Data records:
BEGIN

import Summits.BirchSwinnertonDyer.BirchSwinnertonDyer.Theorems.ResidualThetaTransportAtTwoResidualSignedLambdaLowerCMAtTwoS3BodyOfStations
import Summits.BirchSwinnertonDyer.BirchSwinnertonDyer.Theorems.ResidualThetaTransportAtTwoResidualSignedLambdaLowerCMAtTwoRelayDescends
import HarnessLib

/-!
# stub-ideation k1 g27 — `stub_cmLambdaLower` (crux `ResidualThetaCountLowerPureAtTwo`, stmt-26074): the JUNCTION of the two
# files landed after STUB-PLAN rev 27 — `relay_descends` (12:03Z) × `s3body_sameClass_of_stations` (12:00Z) — in its
# WEAKEST SUFFICIENT form (family 2, weaken / strengthen), kernel-checked.

EVIDENCE SKETCH ONLY (planner folder; `ledger crux write … Sketch_sidea_k1_g27.lean`). Theorems only: no `def`, no
instance / notation / attribute, no `sorry`. Nothing here proves (R≥)ᵖ, RSL_g, S3″, child A or child B; BSD is NOT proved
by any of this.

WHAT IS CHECKED.
* §1 (generic, any commutative ring / domain `Λ`): the literal conclusion shape of `relay_descends`
  `a * w * E = b * μ * L` (there: `a = C ν`, `b = C u₀`) is turned into the node's station (R)
  `a * E = μ * (L * u)` with `u := b * ↑w⁻¹` **provided `w` is a unit** (`stationR_byName_of_descended`), and more weakly
  provided `w = C c * w₁` is a unit UP TO A NON-ZERO CONSTANT, the constant migrating to the `ν`-slot
  (`stationR_byName_of_descended_upToConst`): this is the weakest sufficient shape of the S129-torsor output for the node's
  (i_D) at `D := μt` BY NAME (S142) — `u` merely `≠ 0` on the `L⁻`-side, `IsUnit` needed only to MOVE `w` across.
* §2 (pins, `S := range ι`, `p = 2`): **`s3body_sameClass_of_relay_descends`** — the node `s3body_sameClass_of_stations` with
  its (R)-binders `(ν D u hν hD hu hval)` REPLACED by `relay_descends`' hypotheses (`hcol`, `hMT` over `S' ⊇ range ι`,
  `μt ≠ 0`, `u ≠ 0` in `𝒪_{S'}`) + `IsUnit w` + `ν ≠ 0`, child B VERBATIM at `D := μt`; and the alternative plugging
  `D := C u₀ · μt` (RelayDescends §F docstring) costs exactly one λ-rewrite of child B (`childB_at_C_mul_iff`), so both
  pluggings are admissible and the BY-NAME one is rewrite-free.

References: [Kato2004Asterisque] Thm. 12.5 (1)–(2) (pp. 221–222), §13.8, Thm. 16.6.2 (p. 268); [Pollack2003] Thm. 5.1,
Prop. 6.18; [Washington1997] §13.2; [Sprung2017] Thm. 1.1.
-/

set_option autoImplicit false
set_option linter.dupNamespace false

noncomputable section

open scoped TensorProduct Classical Polynomial

namespace Summit.BirchSwinnertonDyer.BirchSwinnertonDyer.Cruxes.ResidualThetaCountLowerPureAtTwo.SideaK1G27

open Literature.NumberTheory.EllipticCurves Literature.NumberTheory.EllipticCurves.GreenbergSelmer
open Literature.NumberTheory.EllipticCurves.ModularForms CongruenceSubgroup
open Literature.NumberTheory.GaloisRepresentations NumberField IsDedekindDomain Field
open Summit.BirchSwinnertonDyer.BirchSwinnertonDyer.Theorems
open Summit.BirchSwinnertonDyer.BirchSwinnertonDyer.Theorems.OnePair
open Summit.BirchSwinnertonDyer.BirchSwinnertonDyer.Theorems.ThetaTransport.S3BodyOfStations
open Summit.BirchSwinnertonDyer.BirchSwinnertonDyer.Theorems.ThetaTransport.MazurTateValuesRelay

universe u

/-! ## §1 Generic: the descended relation ⟹ station (R) BY NAME (`D := μ`), weakest sufficient hypotheses on `w` -/

section Generic

variable {Λ : Type u} [CommRing Λ]

/-- `a·w·E = b·μ·L` with `w` a UNIT ⟹ `a·E = μ·(L·(b·w⁻¹))`: the unit moves to the `L`-side slack `u := b·↑w⁻¹`, the
multiplier `μ` is kept BY NAME (S142 «`D := μt` by name, constant parked in the `u ≠ 0` slot»). -/
theorem stationR_byName_of_descended {a w E b μ L : Λ} (hw : IsUnit w) (h : a * w * E = b * μ * L) :
    a * E = μ * (L * (b * ↑hw.unit⁻¹)) := by
  have key : a * E = a * w * E * ↑hw.unit⁻¹ := by
    calc a * E = a * E * (w * ↑hw.unit⁻¹) := by rw [IsUnit.mul_val_inv, mul_one]
      _ = a * w * E * ↑hw.unit⁻¹ := by ring
  rw [key, h]; ring

/-- In a domain the slack `u := b·↑w⁻¹` is non-zero as soon as `b ≠ 0` — the node's `hu : u ≠ 0` (nothing stronger is consumed
by (i_D): `λ(Λ/(D·L⁻·u)) = λ(Λ/u) + d + λ(Λ/D) ≥ d + λ(Λ/D)`). -/
theorem slack_ne_zero [IsDomain Λ] {b w : Λ} (hw : IsUnit w) (hb : b ≠ 0) : b * ↑hw.unit⁻¹ ≠ 0 :=
  mul_ne_zero hb (Units.ne_zero _)

/-- WEAKEST SUFFICIENT torsor output: `w = c·w₁` a unit UP TO A CONSTANT `c` (`c` need not be a unit). Then
`a·w·E = b·μ·L` ⟹ `(a·c)·E = μ·(L·(b·w₁⁻¹))` — the constant migrates to the `ν`-slot (`ν ↦ ν·c`, still `λ`-invisible in the
node: `finrank_baseChange_quotient_span_C_mul_eq`), the unit to the slack. A `w` with positive `λ`-invariant is NOT admissible
(it would lower `λ(e 𝒸 z)` below `d + λ(Λ/μt)` and (i_D) fails), so «unit up to a non-zero constant» is exactly the weakest shape. -/
theorem stationR_byName_of_descended_upToConst {a c w₁ E b μ L : Λ} (hw₁ : IsUnit w₁)
    (h : a * (c * w₁) * E = b * μ * L) : a * c * E = μ * (L * (b * ↑hw₁.unit⁻¹)) :=
  stationR_byName_of_descended hw₁ (by rw [← h]; ring)

/-- The alternative plugging of RelayDescends §F's docstring, `D := b·μ` with slack `↑w⁻¹`: also station (R). -/
theorem stationR_atConstMul_of_descended {a w E b μ L : Λ} (hw : IsUnit w) (h : a * w * E = b * μ * L) :
    a * E = b * μ * (L * ↑hw.unit⁻¹) := by
  rw [stationR_byName_of_descended hw h]; ring

/-- A pre-image under an (injective or not) ring map of a non-zero element is non-zero (`u₀ ≠ 0` from `incl u₀ = u`, `u ≠ 0`). -/
theorem ne_zero_of_map_eq {R R' : Type*} [Semiring R] [Semiring R'] (f : R →+* R') {x : R} {y : R'} (hy : y ≠ 0)
    (h : f x = y) : x ≠ 0 := by
  rintro rfl; exact hy (by rw [← h, map_zero])

/-- `C c ≠ 0` in `A⟦T⟧` for `c ≠ 0`. -/
theorem C_ne_zero_of_ne_zero {A : Type*} [CommRing A] {c : A} (hc : c ≠ 0) : (PowerSeries.C c : PowerSeries A) ≠ 0 :=
  fun h0 ↦ hc (by simpa using congrArg PowerSeries.constantCoeff h0)

end Generic

/-! ## §2 At the pins (`S := range ι`, `p = 2`): the node with (R) supplied by `relay_descends` -/

section Pins

variable {M : ℕ} {g : CuspForm (Gamma0 M) 2} {ι : coeffField g →+* PadicAlgCl 2} {Ω : ℂ}
variable {W : WeierstrassCurve ℚ} [W.IsElliptic] {κ : ZpExtension ℚ 2} {γ : absoluteGaloisGroup ℚ}
  {S₀ : Finset (HeightOneSpectrum (𝓞 ℚ))} {n : ℕ} {ρ : FramedGaloisRep ℚ ↥(padicCoeffIntegers (Set.range ι)) 2}
  {Θ : ∀ v : HeightOneSpectrum (𝓞 ℚ), ((2 : ℕ) : 𝓞 ℚ) ∈ v.asIdeal →
    (Cofree ρ ↥(padicCoeffField (Set.range ι)) ≃+ (Fin n → ↥(W.geomPrimaryTorsion 2)))}
  {hΘ : ∀ v hv (δ : absoluteGaloisGroup (v.adicCompletion ℚ)) m i,
    Θ v hv (resGalOfEmb (closureEmb (K := ℚ) (v.adicCompletion ℚ)) δ • m) i =
      resGalOfEmb (closureEmb (K := ℚ) (v.adicCompletion ℚ)) δ • Θ v hv m i}
  {I : Kato2004.IwasawaH1DataCoeff (FramedGaloisRep.toGaloisRep ρ) 2 κ γ}
  {Sg : AddSubgroup (subgroupH1 κ.kerSubgroup (Cofree ρ ↥(padicCoeffField (Set.range ι))))}
  [Module ↥(padicCoeffIntegers (Set.range ι)) ↥Sg]

/-- **Child B at `C u₀ · μt` ↔ child B at `μt`** (constants are `λ`-invisible): the alternative plugging `D := C u₀ · μt` of
RelayDescends §F costs exactly this rewrite; the BY-NAME plugging `D := μt` (S142) costs nothing. [cite: Washington1997, §13.2] -/
theorem childB_at_C_mul_iff [IsDiscreteValuationRing (coeffO (Set.range ι))]
    [IsAdicComplete (IsLocalRing.maximalIdeal (coeffO (Set.range ι))) (coeffO (Set.range ι))]
    {u₀ : coeffO (Set.range ι)} (hu₀ : u₀ ≠ 0) {μt : IwasawaAlgebraO (Set.range ι)} (hμ : μt ≠ 0) (X B : ℕ) :
    X ≤ B + lamO (Set.range ι) (IwasawaAlgebraO (Set.range ι) ⧸ Ideal.span {(PowerSeries.C u₀ : IwasawaAlgebraO (Set.range ι)) * μt}) ↔
      X ≤ B + lamO (Set.range ι) (IwasawaAlgebraO (Set.range ι) ⧸ Ideal.span {μt}) := by
  rw [show lamO (Set.range ι) (IwasawaAlgebraO (Set.range ι) ⧸ Ideal.span {(PowerSeries.C u₀ : IwasawaAlgebraO (Set.range ι)) * μt}) =
      lamO (Set.range ι) (IwasawaAlgebraO (Set.range ι) ⧸ Ideal.span {μt}) from
    CharIdealLambda.finrank_baseChange_quotient_span_C_mul_eq (FractionRing (coeffO (Set.range ι))) hu₀ hμ]

set_option maxHeartbeats 1600000 in
/-- **The node with station (R) supplied by `relay_descends` (PROVED; the junction of the two post-rev-27 landings).**
Binders = `s3body_sameClass_of_stations`' with `(ν D u hν hD hu hval)` replaced by: the relay's column congruences `hcol` for
`E := e (𝒸 z)` at the EVEN levels, the Mazur–Tate value congruences `hMT` over `S' ⊇ range ι` with multiplier `C u · μt`
(`u ∈ 𝒪_{S'} ∖ 0`, e.g. `u = 2^a·q`, T82/S142) and right side `C ν · w · Q m` (`ν ∈ 𝒪 ∖ 0`, `w ∈ Λ_𝒪` a UNIT — the S129
torsor's output; `IsUnit w` is load-bearing, see §1), `μt ≠ 0`; child B VERBATIM at `D := μt`. Conclusion = the node's, at the
SAME class `z` and `D := μt` BY NAME; the relay's constant `u₀` and the unit `w⁻¹` sit in the slack `u := C u₀ · w⁻¹ ≠ 0`.
[cite: Kato2004Asterisque, Thm. 12.5 (1)–(2) (pp. 221–222), Thm. 16.6.2 (p. 268)] [cite: Pollack2003, Thm. 5.1] -/
theorem s3body_sameClass_of_relay_descends [IsDiscreteValuationRing (coeffO (Set.range ι))]
    [IsAdicComplete (IsLocalRing.maximalIdeal (coeffO (Set.range ι))) (coeffO (Set.range ι))]
    [Module (coeffO (Set.range ι)) I.H] [IsScalarTower (coeffO (Set.range ι)) (IwasawaAlgebraO (Set.range ι)) I.H]
    (π : OnePairPins (Set.range ι) W κ γ S₀ n ρ Θ hΘ I Sg)
    {Lp Lm : IwasawaAlgebraO (Set.range ι)} (hL : IsPollackPairK g ι Ω Lp Lm) (hLm : Lm ≠ 0) {d : ℕ}
    (hd : lamO (Set.range ι) (IwasawaAlgebraO (Set.range ι) ⧸ Ideal.span {Lm}) = d) (z : I.H)
    -- (E)
    (e : (Fin n → PowerSeries ℤ_[2]) ≃+ IwasawaAlgebraO (Set.range ι))
    (hlin : ∀ (s : IwasawaAlgebraO (Set.range ι)) (x : I.H), x ∈ Submodule.span (IwasawaAlgebraO (Set.range ι)) ({z} : Set I.H) →
      e (π.cvec (s • x)) = s * e (π.cvec x))
    -- (DESC)
    (hDesc : ∀ (z : I.H) (h : IwasawaAlgebraO (Set.range ι)), h ≠ 0 → (∀ r : IwasawaAlgebraO (Set.range ι), e (π.cvec (r • z)) = r * h) →
      Module.Finite ℚ_[2] (TensorProduct ℤ_[2] ℚ_[2] (π.colocdQuot z)) ∧
        π.f * lamO (Set.range ι) (IwasawaAlgebraO (Set.range ι) ⧸ Ideal.span {h}) ≤ lamTwo 2 (π.colocdQuot z))
    -- (R) := `relay_descends`' inputs for `E := e (𝒸 z)`
    {S' : Set (PadicAlgCl 2)} [FiniteDimensional ℚ_[2] (padicCoeffField S')] (h : Set.range ι ⊆ S')
    (Q : ℕ → IwasawaAlgebraO (Set.range ι)) (μt : IwasawaAlgebraO (Set.range ι)) (hμ : μt ≠ 0)
    (ν : coeffO (Set.range ι)) (hν : ν ≠ 0) (w : IwasawaAlgebraO (Set.range ι)) (hw : IsUnit w)
    (u : padicCoeffIntegers S') (hu : u ≠ 0)
    (hcol : ∀ m : ℕ, (((cyclotomicOmega 2 (2 * m)).map (Int.castRingHom (padicCoeffIntegers (Set.range ι))) :
        (padicCoeffIntegers (Set.range ι))[X]) : IwasawaAlgebraO (Set.range ι)) ∣
      Q m + ((((-1) ^ m * cyclotomicOmegaMinus 2 (2 * m)).map (Int.castRingHom (padicCoeffIntegers (Set.range ι))) :
        (padicCoeffIntegers (Set.range ι))[X]) : IwasawaAlgebraO (Set.range ι)) * e (π.cvec z))
    (hMT : ∀ m : ℕ, ∃ (k : ℕ) (q' : IwasawaAlgebraO S'),
      PowerSeries.C (((2 : ℕ) : PadicAlgCl 2) ^ k) *
          (iwasawaOToPowerSeries S' (PowerSeries.C u * (PowerSeries.map (Subring.inclusion (padicCoeffIntegers_mono h))) μt) *
              (((mazurTateElementK g Ω 2 (2 * m)).map ι : (PadicAlgCl 2)[X]) : PowerSeries (PadicAlgCl 2)) -
            iwasawaOToPowerSeries S' ((PowerSeries.map (Subring.inclusion (padicCoeffIntegers_mono h))) (PowerSeries.C ν * w * Q m))) =
        (((cyclotomicOmega 2 (2 * m)).map (Int.castRingHom (PadicAlgCl 2)) : (PadicAlgCl 2)[X]) : PowerSeries (PadicAlgCl 2)) *
          iwasawaOToPowerSeries S' q')
    -- (B) child B VERBATIM at `D := μt`
    (hB : Module.Finite (FractionRing (coeffO (Set.range ι)))
        (TensorProduct (coeffO (Set.range ι)) (FractionRing (coeffO (Set.range ι))) (zetaQuot I z)) ∧
      lamO (Set.range ι) (zetaQuot I z) ≤ lamO (Set.range ι) (CharacterModule ↥π.Sel₀) +
        lamO (Set.range ι) (IwasawaAlgebraO (Set.range ι) ⧸ Ideal.span {μt})) :
    ∃ (z : I.H) (D : IwasawaAlgebraO (Set.range ι)), D ≠ 0 ∧ Module.Finite ℚ_[2] (TensorProduct ℤ_[2] ℚ_[2] (π.colocdQuot z)) ∧
      π.f * (d + lamO (Set.range ι) (IwasawaAlgebraO (Set.range ι) ⧸ Ideal.span {D})) ≤ lamTwo 2 (π.colocdQuot z) ∧
      Module.Finite (FractionRing (coeffO (Set.range ι)))
        (TensorProduct (coeffO (Set.range ι)) (FractionRing (coeffO (Set.range ι))) (zetaQuot I z)) ∧
      lamO (Set.range ι) (zetaQuot I z) ≤ lamO (Set.range ι) (CharacterModule ↥π.Sel₀) +
        lamO (Set.range ι) (IwasawaAlgebraO (Set.range ι) ⧸ Ideal.span {D}) := by
  obtain ⟨u₀, hu₀u, hE⟩ := relay_descends h hL (e (π.cvec z)) Q μt hμ ν w u hcol hMT
  have hu₀ : u₀ ≠ 0 := ne_zero_of_map_eq _ hu hu₀u
  have hCu₀ : (PowerSeries.C u₀ : IwasawaAlgebraO (Set.range ι)) ≠ 0 := C_ne_zero_of_ne_zero hu₀
  exact s3body_sameClass_of_stations π hLm hd z e hlin hDesc ν μt _ hν hμ (slack_ne_zero hw hCu₀)
    (stationR_byName_of_descended hw hE) hB

/-- **Same, with the alternative plugging `D := C u₀ · μt`** (RelayDescends §F docstring): admissible too, the node's `∃ D`
absorbing it, at the price of `childB_at_C_mul_iff`; recorded so that neither plugging is mistaken for a seam. -/
theorem s3body_sameClass_of_relay_descends' [IsDiscreteValuationRing (coeffO (Set.range ι))]
    [IsAdicComplete (IsLocalRing.maximalIdeal (coeffO (Set.range ι))) (coeffO (Set.range ι))]
    [Module (coeffO (Set.range ι)) I.H] [IsScalarTower (coeffO (Set.range ι)) (IwasawaAlgebraO (Set.range ι)) I.H]
    (π : OnePairPins (Set.range ι) W κ γ S₀ n ρ Θ hΘ I Sg)
    {Lm : IwasawaAlgebraO (Set.range ι)} (hLm : Lm ≠ 0) {d : ℕ}
    (hd : lamO (Set.range ι) (IwasawaAlgebraO (Set.range ι) ⧸ Ideal.span {Lm}) = d) (z : I.H)
    (e : (Fin n → PowerSeries ℤ_[2]) ≃+ IwasawaAlgebraO (Set.range ι))
    (hlin : ∀ (s : IwasawaAlgebraO (Set.range ι)) (x : I.H), x ∈ Submodule.span (IwasawaAlgebraO (Set.range ι)) ({z} : Set I.H) →
      e (π.cvec (s • x)) = s * e (π.cvec x))
    (hDesc : ∀ (z : I.H) (h : IwasawaAlgebraO (Set.range ι)), h ≠ 0 → (∀ r : IwasawaAlgebraO (Set.range ι), e (π.cvec (r • z)) = r * h) →
      Module.Finite ℚ_[2] (TensorProduct ℤ_[2] ℚ_[2] (π.colocdQuot z)) ∧
        π.f * lamO (Set.range ι) (IwasawaAlgebraO (Set.range ι) ⧸ Ideal.span {h}) ≤ lamTwo 2 (π.colocdQuot z))
    -- the DESCENDED relation (= `relay_descends`' conclusion) and its side conditions
    (μt : IwasawaAlgebraO (Set.range ι)) (hμ : μt ≠ 0) (ν u₀ : coeffO (Set.range ι)) (hν : ν ≠ 0) (hu₀ : u₀ ≠ 0)
    (w : IwasawaAlgebraO (Set.range ι)) (hw : IsUnit w)
    (hE : PowerSeries.C ν * w * e (π.cvec z) = PowerSeries.C u₀ * μt * Lm)
    (hB : Module.Finite (FractionRing (coeffO (Set.range ι)))
        (TensorProduct (coeffO (Set.range ι)) (FractionRing (coeffO (Set.range ι))) (zetaQuot I z)) ∧
      lamO (Set.range ι) (zetaQuot I z) ≤ lamO (Set.range ι) (CharacterModule ↥π.Sel₀) +
        lamO (Set.range ι) (IwasawaAlgebraO (Set.range ι) ⧸ Ideal.span {μt})) :
    ∃ (z : I.H) (D : IwasawaAlgebraO (Set.range ι)), D ≠ 0 ∧ Module.Finite ℚ_[2] (TensorProduct ℤ_[2] ℚ_[2] (π.colocdQuot z)) ∧
      π.f * (d + lamO (Set.range ι) (IwasawaAlgebraO (Set.range ι) ⧸ Ideal.span {D})) ≤ lamTwo 2 (π.colocdQuot z) ∧
      Module.Finite (FractionRing (coeffO (Set.range ι)))
        (TensorProduct (coeffO (Set.range ι)) (FractionRing (coeffO (Set.range ι))) (zetaQuot I z)) ∧
      lamO (Set.range ι) (zetaQuot I z) ≤ lamO (Set.range ι) (CharacterModule ↥π.Sel₀) +
        lamO (Set.range ι) (IwasawaAlgebraO (Set.range ι) ⧸ Ideal.span {D}) := by
  have hCu₀ : (PowerSeries.C u₀ : IwasawaAlgebraO (Set.range ι)) ≠ 0 := C_ne_zero_of_ne_zero hu₀
  exact s3body_sameClass_of_stations π hLm hd z e hlin hDesc ν (PowerSeries.C u₀ * μt) _ hν (mul_ne_zero hCu₀ hμ)
    (Units.ne_zero _) (stationR_atConstMul_of_descended hw hE) ⟨hB.1, (childB_at_C_mul_iff hu₀ hμ _ _).mpr hB.2⟩

end Pins


end Summit.BirchSwinnertonDyer.BirchSwinnertonDyer.Cruxes.ResidualThetaCountLowerPureAtTwo.SideaK1G27

end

END

Exercise goal: Within the data, how many lines hold the word "Units"? State the number alone.

Expected output: 2